D’humains et de pierres
Ce que chacun entend par mémoire, ce que chacun y retient, peut varier du tout au tout ou alors correspondre étrangement. Dans les propositions du mois, l’exposition de Delphine Warin, à la Maison Denise Masson, tente de dévoiler «l’âme marocaine» à travers des photos où l’humain est au cœur de la transmission. Cette lauréate du Prix du livre Escourbiac en 2025 pour un travail réalisé au Maroc, où elle vit depuis vingt ans, s’attache à saisir l’intime, l’indicible et la durée.
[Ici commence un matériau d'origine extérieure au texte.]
import Summits.ResolutionOfSingularities.ResolutionOfSingularities.Theses.WeightedInvariant
import Literature.AlgebraicGeometry.Resolution.CobordantChartCoefficients

/-!
# `LocalWeightedDrop`, line `vertex-descent-weight-residues`: the tameness hypothesis of the
# tame slice is load-bearing (negative-side support, drefute seat)

Crux `stmt-ResolutionOfSingularities-8899`
(`Summit.ResolutionOfSingularities.ResolutionOfSingularities.Theses.WeightedInvariant.LocalWeightedDrop`),
line `vertex-descent-weight-residues`.  The planner's stub `stub_tameSlice` (now the lead's sorry-free glue
theorem `tameSlice`, assembled from the landed `stub_unitRoot`, `stub_tameSliceKappa`, `stub_sliceCyl`)
says: at an exceptional point `c` of the cobordant chart `x ↦ s^w (c + y)` and an index `i` with `cᵢ ≠ 0`
and `p ∤ wᵢ` (TAME), every factor `g` of `F(s^w(c+y)) = sᵃ g` is `unit · Φ^*(cylinder over g|_{yᵢ = 0})`.

`tameSlice_false_without_tame` negates that statement with the single hypothesis `¬ p ∣ w i` DELETED
(written inline, verbatim otherwise; nothing new is declared under `Summits/` besides theorems).  It is
FALSE, sorry-free, by an explicit SINGULAR wild specimen in characteristic `2`:

* `F = x₁⁴ + x₂²`, weights `w = (1, 2)`, point `c = (1, 1)`, `a = 4`:
  `F(s(1+y₁), s²(1+y₂)) = s⁴ (y₂² + y₁⁴)` over `ZMod 2` (`wild_chart`), so `g = y₂² + y₁⁴ = (y₂ + y₁²)²`
  is a singular `s`-saturated successor; the index `i = 2` is WILD (`c₂ = 1 ≠ 0`, `2 ∣ w₂ = 2`);
  the coordinate slice `g|_{y₂ = 0} = y₁⁴` (`wild_slice`, `wild_cyl`) has order `4`, whereas
  `coeff_{y₂²} g = 1`, and `u · Φ^*(y₁⁴) = u · (Φ y₁)⁴` has order `≥ 4` for every `Φ` with zero
  constant terms — so no `(Φ, u)` exists.

This is the formal-germ form of Abramovich–Quek–Schober, arXiv:2412.16426, Remark 5.7 (p. 11: "If
`p ∣ wᵢ` the corresponding chart only has a flat slice, which does not preserve singularities").
Moral for the lead: (i) `¬ p ∣ wᵢ` cannot be dropped from the tame slice, even for singular successors
and even when `g` IS a cylinder in other coordinates (here index `1` is tame, `w₁ = 1`, and indeed
`g = (y₂ + y₁²)² ≅ cyl (y₂²)` as the tame slice predicts at `i = 1`): at a wild index the torus orbit
through `c` is tangent to the hyperplane `yᵢ = 0` (`∂_λ (λ^{wᵢ}(cᵢ + yᵢ))|_{λ=1} = wᵢ cᵢ = 0` in `k`), so
the COORDINATE slice is not a slice; (ii) the order of the coordinate slice can jump UP at a wild index,
so no admissible rank may be read off `g|_{yᵢ = 0}` at wild `i` — the wild clause of `stub_hornedRank`
must indeed see the honest `(n+1)`-variable successor.
-/

set_option linter.dupNamespace false -- mandated namespace of this single-conjunct summit

namespace Summit.ResolutionOfSingularities.ResolutionOfSingularities.Theorems.LocalWeightedDrop.Negative

open Literature.AlgebraicGeometry.Resolution

/-- `2 = 0` in `(ZMod 2)[[s, y₁, y₂]]`. [folklore] -/
theorem two_eq_zero : (2 : MvPowerSeries (Fin 3) (ZMod 2)) = 0 := by
  rw [← map_ofNat (MvPowerSeries.C (σ := Fin 3) (R := ZMod 2)) 2]
  have : (OfNat.ofNat 2 : ZMod 2) = 0 := by decide
  rw [this, map_zero]

/-- The crux convention `wᵢ = 0 → cᵢ = 0` for the specimen `w = (1,2)`, `c = (1,1)` (vacuous). [folklore] -/
theorem wild_convention : ∀ i : Fin 2, (![1, 2] : Fin 2 → ℕ) i = 0 → (![1, 1] : Fin 2 → ZMod 2) i = 0 := by
  intro i hi
  fin_cases i <;> simp at hi

/-- The chart identity `F(s(1+y₁), s²(1+y₂)) = s⁴ · (y₂² + y₁⁴)` for `F = x₁⁴ + x₂²` in characteristic
`2`. [folklore] -/
theorem wild_chart :
    MvPowerSeries.subst (CobordantChart.chart (![1, 2] : Fin 2 → ℕ) (![1, 1] : Fin 2 → ZMod 2))
      (MvPowerSeries.X 0 ^ 4 + MvPowerSeries.X 1 ^ 2 : MvPowerSeries (Fin 2) (ZMod 2)) =
    MvPowerSeries.X 0 ^ 4 * (MvPowerSeries.X 2 ^ 2 + MvPowerSeries.X 1 ^ 4) := by
  have hs := CobordantChart.hasSubst_chart (![1, 2] : Fin 2 → ℕ) (![1, 1] : Fin 2 → ZMod 2) wild_convention
  rw [MvPowerSeries.subst_add hs, MvPowerSeries.subst_pow hs, MvPowerSeries.subst_pow hs,
    MvPowerSeries.subst_X hs, MvPowerSeries.subst_X hs, CobordantChart.chart_apply,
    CobordantChart.chart_apply]
  simp only [Matrix.cons_val_zero, Matrix.cons_val_one, Fin.succ_zero_eq_one, Fin.succ_one_eq_two,
    map_one, pow_one]
  linear_combination
    (MvPowerSeries.X 0 ^ 4 * (1 + 2 * MvPowerSeries.X 1 + 3 * MvPowerSeries.X 1 ^ 2
      + 2 * MvPowerSeries.X 1 ^ 3 + MvPowerSeries.X 2)) * two_eq_zero

/-- The coordinate slice of `g = y₂² + y₁⁴` at the wild index (kill `y₂ = X 2`, renumber to two
variables) is `y₁⁴`. [folklore] -/
theorem wild_slice :
    MvPowerSeries.subst (fun j : Fin (2 + 1) => if j = (1 : Fin 2).succ then (0 : MvPowerSeries (Fin 2) (ZMod 2))
      else MvPowerSeries.X (Fin.predAbove 1 j))
      (MvPowerSeries.X 2 ^ 2 + MvPowerSeries.X 1 ^ 4 : MvPowerSeries (Fin (2 + 1)) (ZMod 2)) =
    MvPowerSeries.X 1 ^ 4 := by
  have hs : MvPowerSeries.HasSubst (fun j : Fin (2 + 1) => if j = (1 : Fin 2).succ then
      (0 : MvPowerSeries (Fin 2) (ZMod 2)) else MvPowerSeries.X (Fin.predAbove 1 j)) :=
    MvPowerSeries.hasSubst_of_constantCoeff_zero fun j => by
      split_ifs <;> simp [MvPowerSeries.constantCoeff_X]
  rw [MvPowerSeries.subst_add hs, MvPowerSeries.subst_pow hs, MvPowerSeries.subst_pow hs,
    MvPowerSeries.subst_X hs, MvPowerSeries.subst_X hs]
  have h2 : (2 : Fin (2 + 1)) = (1 : Fin 2).succ := by decide
  have h1 : (1 : Fin (2 + 1)) ≠ (1 : Fin 2).succ := by decide
  have hp : Fin.predAbove (1 : Fin 2) (1 : Fin (2 + 1)) = 1 := by decide
  simp only [h2, if_true, h1, if_false, hp]
  ring

/-- The cylinder over `y₁⁴` (re-embed into three variables skipping `X 2`) is `y₁⁴`. [folklore] -/
theorem wild_cyl :
    MvPowerSeries.subst (fun m : Fin 2 => (MvPowerSeries.X ((Fin.succ (1 : Fin 2)).succAbove m) :
      MvPowerSeries (Fin (2 + 1)) (ZMod 2))) (MvPowerSeries.X 1 ^ 4 : MvPowerSeries (Fin 2) (ZMod 2)) =
      MvPowerSeries.X 1 ^ 4 := by
  have hs : MvPowerSeries.HasSubst (fun m : Fin 2 => (MvPowerSeries.X ((Fin.succ (1 : Fin 2)).succAbove m) :
      MvPowerSeries (Fin (2 + 1)) (ZMod 2))) :=
    MvPowerSeries.hasSubst_of_constantCoeff_zero fun m => by simp [MvPowerSeries.constantCoeff_X]
  rw [MvPowerSeries.subst_pow hs, MvPowerSeries.subst_X hs]
  have : (Fin.succ (1 : Fin 2)).succAbove 1 = (1 : Fin (2 + 1)) := by decide
  rw [this]

/-- Refutes the TAME SLICE statement of line `vertex-descent-weight-residues` (crux `LocalWeightedDrop`,
stmt-ResolutionOfSingularities-8899; planner's `stub_tameSlice` = lead's glue `tameSlice`) WITHOUT its
tameness hypothesis `¬ p ∣ w i` [stub-hypothesis load-bearing]: with that hypothesis deleted the statement
is false.  Witness `p = 2`, `k = ZMod 2`, `n = 2`, `F = x₁⁴ + x₂²`, `w = (1,2)`, `c = (1,1)`, `a = 4`,
`g = y₂² + y₁⁴`, wild index `i = 1` (second coordinate): the coordinate slice `y₁⁴` has order
`4 > 2 = ord g`.  The tame statement itself is TRUE (landed: `tameSlice` in the lead's skeleton from
`stub_unitRoot`/`stub_tameSliceKappa`/`stub_sliceCyl`); this theorem only certifies that the
hypothesis cannot be weakened (AQS arXiv:2412.16426 Rem. 5.7, formal-germ form). [folklore] -/
theorem tameSlice_false_without_tame :
    ¬ (∀ (p : ℕ), p.Prime → ∀ (k : Type) [Field k] [CharP k p] (n : ℕ) (F : MvPowerSeries (Fin n) k)
      (w : Fin n → ℕ) (c : Fin n → k), (∀ i, w i = 0 → c i = 0) → ∀ (a : ℕ) (g : MvPowerSeries (Fin (n + 1)) k),
      MvPowerSeries.subst (CobordantChart.chart w c) F = MvPowerSeries.X 0 ^ a * g → ∀ i : Fin n, c i ≠ 0 →
      ∃ (Φ : Fin (n + 1) → MvPowerSeries (Fin (n + 1)) k) (u : MvPowerSeries (Fin (n + 1)) k),
        (∀ j, MvPowerSeries.constantCoeff (Φ j) = 0) ∧
        IsUnit (Matrix.det (Matrix.of fun j l => MvPowerSeries.coeff (Finsupp.single l 1) (Φ j))) ∧
        MvPowerSeries.constantCoeff u ≠ 0 ∧
        g = u * MvPowerSeries.subst Φ (MvPowerSeries.subst
          (fun m : Fin n => (MvPowerSeries.X ((Fin.succ i).succAbove m) : MvPowerSeries (Fin (n + 1)) k))
          (MvPowerSeries.subst (fun j : Fin (n + 1) => if j = i.succ then (0 : MvPowerSeries (Fin n) k)
            else MvPowerSeries.X (Fin.predAbove i j)) g))) := by
  intro h
  have hc1 : (![1, 1] : Fin 2 → ZMod 2) 1 ≠ 0 := by simp
  obtain ⟨Φ, u, hΦ0, -, -, hg⟩ :=
    h 2 Nat.prime_two (ZMod 2) 2 _ _ _ wild_convention 4 _ wild_chart 1 hc1
  rw [wild_slice, wild_cyl] at hg
  have hΦs := MvPowerSeries.hasSubst_of_constantCoeff_zero hΦ0
  rw [MvPowerSeries.subst_pow hΦs, MvPowerSeries.subst_X hΦs] at hg
  -- the right-hand side has order ≥ 4
  have h1 : (1 : ℕ∞) ≤ (Φ 1).order :=
    (MvPowerSeries.one_le_order_iff_constCoeff_eq_zero).mpr (hΦ0 1)
  have h4 : (4 : ℕ∞) ≤ (u * Φ 1 ^ 4).order := by
    calc (4 : ℕ∞) = 4 • (1 : ℕ∞) := by norm_num
      _ ≤ 4 • (Φ 1).order := nsmul_le_nsmul_right h1 4
      _ ≤ (Φ 1 ^ 4).order := MvPowerSeries.le_order_pow 4
      _ ≤ u.order + (Φ 1 ^ 4).order := le_add_self
      _ ≤ (u * Φ 1 ^ 4).order := MvPowerSeries.le_order_mul
  -- but the coefficient of `y₂²` on the left is `1`
  have hcoeff : MvPowerSeries.coeff (Finsupp.single (2 : Fin 3) 2)
      (MvPowerSeries.X 2 ^ 2 + MvPowerSeries.X 1 ^ 4 : MvPowerSeries (Fin (2 + 1)) (ZMod 2)) = 1 := by
    rw [map_add, MvPowerSeries.X_pow_eq, MvPowerSeries.X_pow_eq, MvPowerSeries.coeff_monomial,
      MvPowerSeries.coeff_monomial, if_pos rfl, if_neg]
    · simp
    · intro heq
      have := Finsupp.ext_iff.mp heq 2
      simp at this
  have hzero : MvPowerSeries.coeff (Finsupp.single (2 : Fin 3) 2) (u * Φ 1 ^ 4) = 0 := by
    apply MvPowerSeries.coeff_of_lt_order
    refine lt_of_lt_of_le ?_ h4
    rw [Finsupp.degree_single]
    norm_num
  rw [← hg, hcoeff] at hzero
  exact one_ne_zero hzero

end Summit.ResolutionOfSingularities.ResolutionOfSingularities.Theorems.LocalWeightedDrop.Negative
Au Musée d’art contemporain africain Al Maaden (MACAAL), Ismail Alaoui Fdili, lui, préfère montrer les débris. Engagé depuis 2017 à documenter la démolition des quartiers populaires, au Cambodge ou à Casablanca, il présente Under Destruction, pour capturer ces pans de mémoire qui disparaissent avec les murs. Côté patrimoine industriel, Rida Tabit explore dans «Gold Rust» les tanneries traditionnelles à la périphérie de la ville. La Fondation Montresso lui ouvre son espace pour célébrer ces artisans qui perpétuent une technique vieille de mille ans. Si vous allez à la médina, visitez Le 18. Hiba Dahibi y présente Home Away From Home, une autofiction de photos et de textes sur l’exil et le deuil des lieux familiers.
Regards croisés
La jeunesse n’est pas en reste. Dans son programme «Jil Lioum», l’Institut français offre à six jeunes artistes marocains la chance de partager leurs regards sur leur pays et leur génération, loin des stéréotypes. Les œuvres de Mourad Fedouach, Rime Sabbar, Oussama Sbaa, Yassine Sellame, Younes Sefyaoui et Nizar Laajali seront exposées sur l’esplanade de l’Hôtel de Ville, un espace public délibérément accessible.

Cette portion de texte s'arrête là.